# Information supplied
============================================================
import Mathlib
import Literature.Computability.Complexity.RandomKSatEnsembleOGP
import Summits.PneNP.PneNP.Theorems.OverlapGapAlgebraNoStableSectionDefs
import Summits.PneNP.PneNP.Theorems.OverlapGapAlgebraSearchHardWindowChaosAssembly
import Summits.PneNP.PneNP.Theorems.OverlapGapAlgebraSearchHardWindowBandCount

/-!
# Route OverlapGapAlgebra, crux `SearchHardWindow` (stmt-PneNP-2460), line `Sketch`: the ensemble-OGP
# first moment at one instance size (stub `stub_ogpCore`, lead c2)

Stub `stub_ogpCore` of the skeleton `Summits/PneNP/PneNP/Cruxes/SearchHardWindow/Lines/Sketch.lean`
(section `EnsembleOGP`, v12): the mirror, for Huang–Sellke 2025 Lemma 3.22 (ensemble OGP on the
`ε`-resampling chain of literal arrays, arXiv:2501.06427 §3.3.2), of `cas_core` for Lemma 3.23.
At one instance size `n` (clause count `m`, chain length `K`), the mass of the OGP event — times
`t 0 ≤ ⋯ ≤ t k ≤ K` and assignments `x 0, …, x k`, `x ℓ` satisfying the instance at time `t ℓ`,
every conditional overlap entropy in the band `[β − η, β]` — is at most
`(K+1)^{k+1} · 2^n ((n+1)^{2^k} e^{nβ})^k · base^m`:
* reindex the event by the finitely many pairs (time tuple `Fin (k+1) → Fin (K+1)`, assignment
  tuple `Fin (k+1) → Fin n → Bool`) (`ogc_incl`; the band transfers to `seqOf Y` by the
  congruence `bct_overlapCondEnt_congr`), and union-bound (`hMono`, `hUnion`);
* the event of one pair is empty unless its times are monotone and its tuple is in the band, and
  then its mass is `≤ base^m` by the per-tuple first moment `hTuple` (lower band, `b = β − η`)
  (`ogc_pair_bound`);
* sum: `(K+1)^{k+1}` time tuples and, by `hCount` (upper band), at most
  `2^n ((n+1)^{2^k} e^{nβ})^k` banded assignment tuples.
The four inputs `hMono`, `hUnion`, `hTuple`, `hCount` are hypotheses (discharged in the skeleton by
`stub_chainMassBasic`.1, `stub_chainMassUnion`, the lead's `ogp_tupleBound`, `stub_bandCount`).
-/

set_option linter.dupNamespace false -- `Summit.PneNP.PneNP.…`: summit = sub-problem

namespace Summit.PneNP.PneNP.Theorems

open Finset Filter
open Literature.Computability.Complexity
open Summit.PneNP.PneNP.Cruxes.NoStableSection.DartGame (seqOf seqOf_apply_lt)
open scoped Classical

/-! ## Reindexing -/

/-- **The OGP event of ONE pair** (time tuple `τ'`, assignment tuple `Y`): monotone times, the band for
`seqOf Y`, and every `Y ℓ` satisfying the instance at time `τ' ℓ`. A path carrying an OGP structure
carries the event of the pair (`τ' ℓ := t ℓ`, `Y ℓ := x ℓ`). -/
theorem ogc_incl (n m k K : ℕ) (β η : ℝ) (z : ℕ → (Fin m × Fin k → Fin n × Bool))
    (hz : ∃ (t : ℕ → ℕ) (x : ℕ → Fin n → Bool), (∀ ℓ < k, t ℓ ≤ t (ℓ + 1)) ∧ t k ≤ K ∧
        (∀ ℓ ≤ k, ∀ i : Fin m, ∃ j : Fin k, x ℓ (z (t ℓ) (i, j)).1 = (z (t ℓ) (i, j)).2) ∧
        ∀ ℓ, 1 ≤ ℓ → ℓ ≤ k → overlapCondEnt x ℓ ∈ Set.Icc (β - η) β) :
    ∃ τ' : Fin (k + 1) → Fin (K + 1), ∃ Y : Fin (k + 1) → Fin n → Bool,
      Monotone τ' ∧
      (∀ ℓ : ℕ, 1 ≤ ℓ → ℓ ≤ k → overlapCondEnt (seqOf Y) ℓ ∈ Set.Icc (β - η) β) ∧
      ∀ i : Fin m, ∀ ℓ : Fin (k + 1), ∃ j : Fin k,
        Y ℓ (z (τ' ℓ : ℕ) (i, j)).1 = (z (τ' ℓ : ℕ) (i, j)).2 := by
  obtain ⟨t, x, hmono, htK, hsat, hband⟩ := hz
  have hpre : ∀ ℓ ≤ k, t ℓ ≤ t k := cas_mono_prefix t k hmono
  have hbd : ∀ ℓ : Fin (k + 1), t ℓ < K + 1 := fun ℓ =>
    Nat.lt_succ_of_le ((hpre ℓ (Nat.le_of_lt_succ ℓ.isLt)).trans htK)
  refine ⟨fun ℓ => ⟨t ℓ, hbd ℓ⟩, fun ℓ => x ℓ, ?_, ?_, ?_⟩
  · -- monotone times
    intro ℓ₁ ℓ₂ hle
    show (⟨t ℓ₁, hbd ℓ₁⟩ : Fin (K + 1)) ≤ ⟨t ℓ₂, hbd ℓ₂⟩
    rw [Fin.mk_le_mk]
    have h2 : (ℓ₂ : ℕ) ≤ k := Nat.le_of_lt_succ ℓ₂.isLt
    exact cas_mono_prefix t ℓ₂ (fun ℓ' hℓ' => hmono ℓ' (lt_of_lt_of_le hℓ' h2)) ℓ₁ hle
  · -- the band transfers to `seqOf Y` (congruence at indices `≤ ℓ ≤ k`)
    intro ℓ h1 hℓk
    have hce : overlapCondEnt (seqOf fun ℓ' : Fin (k + 1) => x ℓ') ℓ = overlapCondEnt x ℓ :=
      bct_overlapCondEnt_congr fun j hj => by
        rw [seqOf_apply_lt _ (show j < k + 1 by omega)]
    rw [hce]
    exact hband ℓ h1 hℓk
  · -- satisfaction at every rung
    intro i ℓ
    exact hsat ℓ (Nat.le_of_lt_succ ℓ.isLt) i

/-! ## The bound for one pair, and the sum over pairs -/

/-- **Mass of the event of one pair** `≤ [upper band] · base^m`: empty unless the times are monotone and
the tuple is in the band; then drop the side conditions (`hMono`) and apply the per-tuple first moment
`hTuple` with the lower band (`b = β − η`). -/
theorem ogc_pair_bound
    (hMono : ∀ {ι Γ : Type} [Fintype ι] [DecidableEq ι] [Fintype Γ] [DecidableEq Γ] [Nonempty Γ]
      (ε : ℝ), 0 ≤ ε → ε ≤ 1 → ∀ (K : ℕ) (E E' : (ℕ → ι → Γ) → Prop), (∀ z, E z → E' z) →
      resampleChainMass ε K E ≤ resampleChainMass ε K E')
    (hTuple : ∀ (n m k s F : ℕ), 1 ≤ n → s + F ≤ k → ∀ (θ b : ℝ), 0 < θ → θ < 1 → 2 * θ ≤ b →
      ∀ (ε : ℝ), 0 ≤ ε → ε ≤ 1 → ∀ (K : ℕ) (τ : Fin (k + 1) → ℕ), Monotone τ → τ (Fin.last k) ≤ K →
      ∀ (Y : Fin (k + 1) → Fin n → Bool),
      (∀ ℓ : ℕ, 1 ≤ ℓ → ℓ ≤ k → b ≤ overlapCondEnt (seqOf Y) ℓ) →
      resampleChainMass ε K (fun z : ℕ → (Fin m × Fin k → Fin n × Bool) =>
        ∀ i : Fin m, ∀ ℓ : Fin (k + 1), ∃ j : Fin k, Y ℓ (z (τ ℓ) (i, j)).1 = (z (τ ℓ) (i, j)).2) ≤
      (1 - (1 / 2 : ℝ) ^ k * (((1 : ℝ) + k * (1 - (2 * (1 - (b - 2 * θ) / (-Real.log θ)) ^ s + s * ((b - 2 * θ) / (-Real.log θ)) * (1 - (b - 2 * θ) / (-Real.log θ)) ^ (s - 1))) - θ * ((k : ℝ) * (k + 1) / 2)) - (k : ℝ) * (k + 1) / 2 * (1 / 2 : ℝ) ^ F)) ^ m)
    (n m k K s F : ℕ) (hn : 1 ≤ n) (hsF : s + F ≤ k) (ε : ℝ) (hε0 : 0 ≤ ε) (hε1 : ε ≤ 1)
    (β η θ : ℝ) (hθ : 0 < θ) (hθ1 : θ < 1) (hb : 2 * θ ≤ β - η)
    (hbase : 0 ≤ (1 - (1 / 2 : ℝ) ^ k * (((1 : ℝ) + k * (1 - (2 * (1 - (β - η - 2 * θ) / (-Real.log θ)) ^ s + s * ((β - η - 2 * θ) / (-Real.log θ)) * (1 - (β - η - 2 * θ) / (-Real.log θ)) ^ (s - 1))) - θ * ((k : ℝ) * (k + 1) / 2)) - (k : ℝ) * (k + 1) / 2 * (1 / 2 : ℝ) ^ F)))
    (τ' : Fin (k + 1) → Fin (K + 1)) (Y : Fin (k + 1) → Fin n → Bool) :
    resampleChainMass ε K (fun z : ℕ → (Fin m × Fin k → Fin n × Bool) =>
        Monotone τ' ∧
        (∀ ℓ : ℕ, 1 ≤ ℓ → ℓ ≤ k → overlapCondEnt (seqOf Y) ℓ ∈ Set.Icc (β - η) β) ∧
        ∀ i : Fin m, ∀ ℓ : Fin (k + 1), ∃ j : Fin k,
          Y ℓ (z (τ' ℓ : ℕ) (i, j)).1 = (z (τ' ℓ : ℕ) (i, j)).2) ≤
      (if (∀ ℓ : ℕ, 1 ≤ ℓ → ℓ ≤ k → overlapCondEnt (seqOf Y) ℓ ≤ β) then (1 : ℝ) else 0) *
        (1 - (1 / 2 : ℝ) ^ k * (((1 : ℝ) + k * (1 - (2 * (1 - (β - η - 2 * θ) / (-Real.log θ)) ^ s + s * ((β - η - 2 * θ) / (-Real.log θ)) * (1 - (β - η - 2 * θ) / (-Real.log θ)) ^ (s - 1))) - θ * ((k : ℝ) * (k + 1) / 2)) - (k : ℝ) * (k + 1) / 2 * (1 / 2 : ℝ) ^ F)) ^ m := by
  haveI : Nonempty (Fin n × Bool) := ⟨(⟨0, hn⟩, true)⟩
  have hBm : 0 ≤ (1 - (1 / 2 : ℝ) ^ k * (((1 : ℝ) + k * (1 - (2 * (1 - (β - η - 2 * θ) / (-Real.log θ)) ^ s + s * ((β - η - 2 * θ) / (-Real.log θ)) * (1 - (β - η - 2 * θ) / (-Real.log θ)) ^ (s - 1))) - θ * ((k : ℝ) * (k + 1) / 2)) - (k : ℝ) * (k + 1) / 2 * (1 / 2 : ℝ) ^ F)) ^ m := pow_nonneg hbase m
  by_cases hside : Monotone τ' ∧
      ∀ ℓ : ℕ, 1 ≤ ℓ → ℓ ≤ k → overlapCondEnt (seqOf Y) ℓ ∈ Set.Icc (β - η) β
  · obtain ⟨hmn, hband⟩ := hside
    have hup : ∀ ℓ : ℕ, 1 ≤ ℓ → ℓ ≤ k → overlapCondEnt (seqOf Y) ℓ ≤ β :=
      fun ℓ h1 h2 => (hband ℓ h1 h2).2
    rw [if_pos hup, one_mul]
    have hτmono : Monotone fun ℓ : Fin (k + 1) => (τ' ℓ : ℕ) :=
      fun a b hab => by exact_mod_cast hmn hab
    have hτK : ((fun ℓ : Fin (k + 1) => (τ' ℓ : ℕ)) (Fin.last k)) ≤ K :=
      Nat.le_of_lt_succ (τ' (Fin.last k)).isLt
    have h1 := hTuple n m k s F hn hsF θ (β - η) hθ hθ1 hb ε hε0 hε1 K
      (fun ℓ => (τ' ℓ : ℕ)) hτmono hτK Y (fun ℓ h1 h2 => (hband ℓ h1 h2).1)
    refine le_trans (hMono ε hε0 hε1 K _ _ fun z hz => ?_) h1
    exact hz.2.2
  · -- the side conditions fail: the event is empty
    refine le_trans (hMono ε hε0 hε1 K _
      (fun _ : ℕ → (Fin m × Fin k → Fin n × Bool) => False) fun z hz => ?_) ?_
    · exact hside ⟨hz.1, hz.2.1⟩
    · rw [cas_mass_false]
      positivity

/-- **The OGP first moment at one instance size** (stub `stub_ogpCore` of line `Sketch`, section
`EnsembleOGP`): `mass(OGP) ≤ (K+1)^{k+1} · 2^n ((n+1)^{2^k} e^{nβ})^k · base^m` — reindex by the pairs
(`ogc_incl`, `hMono`), union bound (`hUnion`), bound each pair (`ogc_pair_bound` with `hTuple`), count
the time tuples and, with `hCount`, the banded assignment tuples. -/
theorem stub_ogpCore
    (hMono : ∀ {ι Γ : Type} [Fintype ι] [DecidableEq ι] [Fintype Γ] [DecidableEq Γ] [Nonempty Γ]
      (ε : ℝ), 0 ≤ ε → ε ≤ 1 → ∀ (K : ℕ) (E E' : (ℕ → ι → Γ) → Prop), (∀ z, E z → E' z) →
      resampleChainMass ε K E ≤ resampleChainMass ε K E')
    (hUnion : ∀ {ι Γ X : Type} [Fintype ι] [DecidableEq ι] [Fintype Γ] [DecidableEq Γ] [Nonempty Γ]
      [Fintype X] (ε : ℝ), 0 ≤ ε → ε ≤ 1 → ∀ (K : ℕ) (E : X → (ℕ → ι → Γ) → Prop),
      resampleChainMass ε K (fun z => ∃ x, E x z) ≤ ∑ x, resampleChainMass ε K (E x))
    (hTuple : ∀ (n m k s F : ℕ), 1 ≤ n → s + F ≤ k → ∀ (θ b : ℝ), 0 < θ → θ < 1 → 2 * θ ≤ b →
      ∀ (ε : ℝ), 0 ≤ ε → ε ≤ 1 → ∀ (K : ℕ) (τ : Fin (k + 1) → ℕ), Monotone τ → τ (Fin.last k) ≤ K →
      ∀ (Y : Fin (k + 1) → Fin n → Bool),
      (∀ ℓ : ℕ, 1 ≤ ℓ → ℓ ≤ k → b ≤ overlapCondEnt (seqOf Y) ℓ) →
      resampleChainMass ε K (fun z : ℕ → (Fin m × Fin k → Fin n × Bool) =>
        ∀ i : Fin m, ∀ ℓ : Fin (k + 1), ∃ j : Fin k, Y ℓ (z (τ ℓ) (i, j)).1 = (z (τ ℓ) (i, j)).2) ≤
      (1 - (1 / 2 : ℝ) ^ k * (((1 : ℝ) + k * (1 - (2 * (1 - (b - 2 * θ) / (-Real.log θ)) ^ s + s * ((b - 2 * θ) / (-Real.log θ)) * (1 - (b - 2 * θ) / (-Real.log θ)) ^ (s - 1))) - θ * ((k : ℝ) * (k + 1) / 2)) - (k : ℝ) * (k + 1) / 2 * (1 / 2 : ℝ) ^ F)) ^ m)
    (hCount : ∀ (n k : ℕ) (β : ℝ), 0 ≤ β →
      ((univ.filter fun Y : Fin (k + 1) → Fin n → Bool =>
          ∀ ℓ : ℕ, 1 ≤ ℓ → ℓ ≤ k → overlapCondEnt (seqOf Y) ℓ ≤ β).card : ℝ) ≤
        (2 : ℝ) ^ n * (((n : ℝ) + 1) ^ (2 ^ k) * Real.exp (n * β)) ^ k)
    (n m k K s F : ℕ) (hn : 1 ≤ n) (hk : 1 ≤ k) (hsF : s + F ≤ k) (ε : ℝ) (hε0 : 0 ≤ ε) (hε1 : ε ≤ 1)
    (β η θ : ℝ) (hβ : 0 ≤ β) (hθ : 0 < θ) (hθ1 : θ < 1) (hb : 2 * θ ≤ β - η)
    (hbase : 0 ≤ (1 - (1 / 2 : ℝ) ^ k * (((1 : ℝ) + k * (1 - (2 * (1 - (β - η - 2 * θ) / (-Real.log θ)) ^ s + s * ((β - η - 2 * θ) / (-Real.log θ)) * (1 - (β - η - 2 * θ) / (-Real.log θ)) ^ (s - 1))) - θ * ((k : ℝ) * (k + 1) / 2)) - (k : ℝ) * (k + 1) / 2 * (1 / 2 : ℝ) ^ F))) :
    resampleChainMass ε K (fun y : ℕ → (Fin m × Fin k → Fin n × Bool) =>
        ∃ (t : ℕ → ℕ) (x : ℕ → Fin n → Bool), (∀ ℓ < k, t ℓ ≤ t (ℓ + 1)) ∧ t k ≤ K ∧
          (∀ ℓ ≤ k, ∀ i : Fin m, ∃ j : Fin k, x ℓ (y (t ℓ) (i, j)).1 = (y (t ℓ) (i, j)).2) ∧
          ∀ ℓ, 1 ≤ ℓ → ℓ ≤ k → overlapCondEnt x ℓ ∈ Set.Icc (β - η) β) ≤
      ((K : ℝ) + 1) ^ (k + 1) * ((2 : ℝ) ^ n * (((n : ℝ) + 1) ^ (2 ^ k) * Real.exp (n * β)) ^ k) *
          (1 - (1 / 2 : ℝ) ^ k * (((1 : ℝ) + k * (1 - (2 * (1 - (β - η - 2 * θ) / (-Real.log θ)) ^ s + s * ((β - η - 2 * θ) / (-Real.log θ)) * (1 - (β - η - 2 * θ) / (-Real.log θ)) ^ (s - 1))) - θ * ((k : ℝ) * (k + 1) / 2)) - (k : ℝ) * (k + 1) / 2 * (1 / 2 : ℝ) ^ F)) ^ m := by
  haveI : Nonempty (Fin n × Bool) := ⟨(⟨0, hn⟩, true)⟩
  have _hk := hk
  have hBm : 0 ≤ (1 - (1 / 2 : ℝ) ^ k * (((1 : ℝ) + k * (1 - (2 * (1 - (β - η - 2 * θ) / (-Real.log θ)) ^ s + s * ((β - η - 2 * θ) / (-Real.log θ)) * (1 - (β - η - 2 * θ) / (-Real.log θ)) ^ (s - 1))) - θ * ((k : ℝ) * (k + 1) / 2)) - (k : ℝ) * (k + 1) / 2 * (1 / 2 : ℝ) ^ F)) ^ m := pow_nonneg hbase m
  -- reindex by (time tuple, assignment tuple) and union-bound twice
  have h1 := hMono ε hε0 hε1 K _ _ fun z hz => ogc_incl n m k K β η z hz
  have h2 := hUnion (X := Fin (k + 1) → Fin (K + 1)) ε hε0 hε1 K
    (fun τ' (z : ℕ → (Fin m × Fin k → Fin n × Bool)) => ∃ Y : Fin (k + 1) → Fin n → Bool,
      Monotone τ' ∧
      (∀ ℓ : ℕ, 1 ≤ ℓ → ℓ ≤ k → overlapCondEnt (seqOf Y) ℓ ∈ Set.Icc (β - η) β) ∧
      ∀ i : Fin m, ∀ ℓ : Fin (k + 1), ∃ j : Fin k,
        Y ℓ (z (τ' ℓ : ℕ) (i, j)).1 = (z (τ' ℓ : ℕ) (i, j)).2)
  have h3 : ∀ τ' : Fin (k + 1) → Fin (K + 1),
      resampleChainMass ε K (fun z : ℕ → (Fin m × Fin k → Fin n × Bool) =>
        ∃ Y : Fin (k + 1) → Fin n → Bool, Monotone τ' ∧
          (∀ ℓ : ℕ, 1 ≤ ℓ → ℓ ≤ k → overlapCondEnt (seqOf Y) ℓ ∈ Set.Icc (β - η) β) ∧
          ∀ i : Fin m, ∀ ℓ : Fin (k + 1), ∃ j : Fin k,
            Y ℓ (z (τ' ℓ : ℕ) (i, j)).1 = (z (τ' ℓ : ℕ) (i, j)).2) ≤
      ∑ Y : Fin (k + 1) → Fin n → Bool,
        (if (∀ ℓ : ℕ, 1 ≤ ℓ → ℓ ≤ k → overlapCondEnt (seqOf Y) ℓ ≤ β) then (1 : ℝ) else 0) *
          (1 - (1 / 2 : ℝ) ^ k * (((1 : ℝ) + k * (1 - (2 * (1 - (β - η - 2 * θ) / (-Real.log θ)) ^ s + s * ((β - η - 2 * θ) / (-Real.log θ)) * (1 - (β - η - 2 * θ) / (-Real.log θ)) ^ (s - 1))) - θ * ((k : ℝ) * (k + 1) / 2)) - (k : ℝ) * (k + 1) / 2 * (1 / 2 : ℝ) ^ F)) ^ m :=
    fun τ' => (hUnion (X := Fin (k + 1) → Fin n → Bool) ε hε0 hε1 K _).trans
      (Finset.sum_le_sum fun Y _ =>
        ogc_pair_bound hMono hTuple n m k K s F hn hsF ε hε0 hε1 β η θ hθ hθ1 hb hbase τ' Y)
  refine h1.trans (h2.trans ((Finset.sum_le_sum fun τ' _ => h3 τ').trans ?_))
  -- count: `(K+1)^(k+1)` time tuples, `hCount` banded assignment tuples
  rw [Finset.sum_const, Finset.card_univ, nsmul_eq_mul, ← Finset.sum_mul, Finset.sum_boole]
  have hcardT : (Fintype.card (Fin (k + 1) → Fin (K + 1)) : ℝ) = ((K : ℝ) + 1) ^ (k + 1) := by
    rw [Fintype.card_fun, Fintype.card_fin, Fintype.card_fin]; push_cast; ring
  rw [hcardT]
  have hC := hCount n k β hβ
  have hT : (0 : ℝ) ≤ ((K : ℝ) + 1) ^ (k + 1) := by positivity
  calc ((K : ℝ) + 1) ^ (k + 1) *
        (((univ.filter fun Y : Fin (k + 1) → Fin n → Bool =>
            ∀ ℓ : ℕ, 1 ≤ ℓ → ℓ ≤ k → overlapCondEnt (seqOf Y) ℓ ≤ β).card : ℝ) *
          (1 - (1 / 2 : ℝ) ^ k * (((1 : ℝ) + k * (1 - (2 * (1 - (β - η - 2 * θ) / (-Real.log θ)) ^ s + s * ((β - η - 2 * θ) / (-Real.log θ)) * (1 - (β - η - 2 * θ) / (-Real.log θ)) ^ (s - 1))) - θ * ((k : ℝ) * (k + 1) / 2)) - (k : ℝ) * (k + 1) / 2 * (1 / 2 : ℝ) ^ F)) ^ m)
      ≤ ((K : ℝ) + 1) ^ (k + 1) *
        (((2 : ℝ) ^ n * (((n : ℝ) + 1) ^ (2 ^ k) * Real.exp (n * β)) ^ k) *
          (1 - (1 / 2 : ℝ) ^ k * (((1 : ℝ) + k * (1 - (2 * (1 - (β - η - 2 * θ) / (-Real.log θ)) ^ s + s * ((β - η - 2 * θ) / (-Real.log θ)) * (1 - (β - η - 2 * θ) / (-Real.log θ)) ^ (s - 1))) - θ * ((k : ℝ) * (k + 1) / 2)) - (k : ℝ) * (k + 1) / 2 * (1 / 2 : ℝ) ^ F)) ^ m) :=
        mul_le_mul_of_nonneg_left (mul_le_mul_of_nonneg_right hC hBm) hT
    _ = _ := by ring

end Summit.PneNP.PneNP.Theorems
============================================================
# Requirement
Among the records above, find the lines that contain "congruence" and copy every one.

# Written response
  congruence `bct_overlapCondEnt_congr`), and union-bound (`hMono`, `hUnion`);
  · -- the band transfers to `seqOf Y` (congruence at indices `≤ ℓ ≤ k`)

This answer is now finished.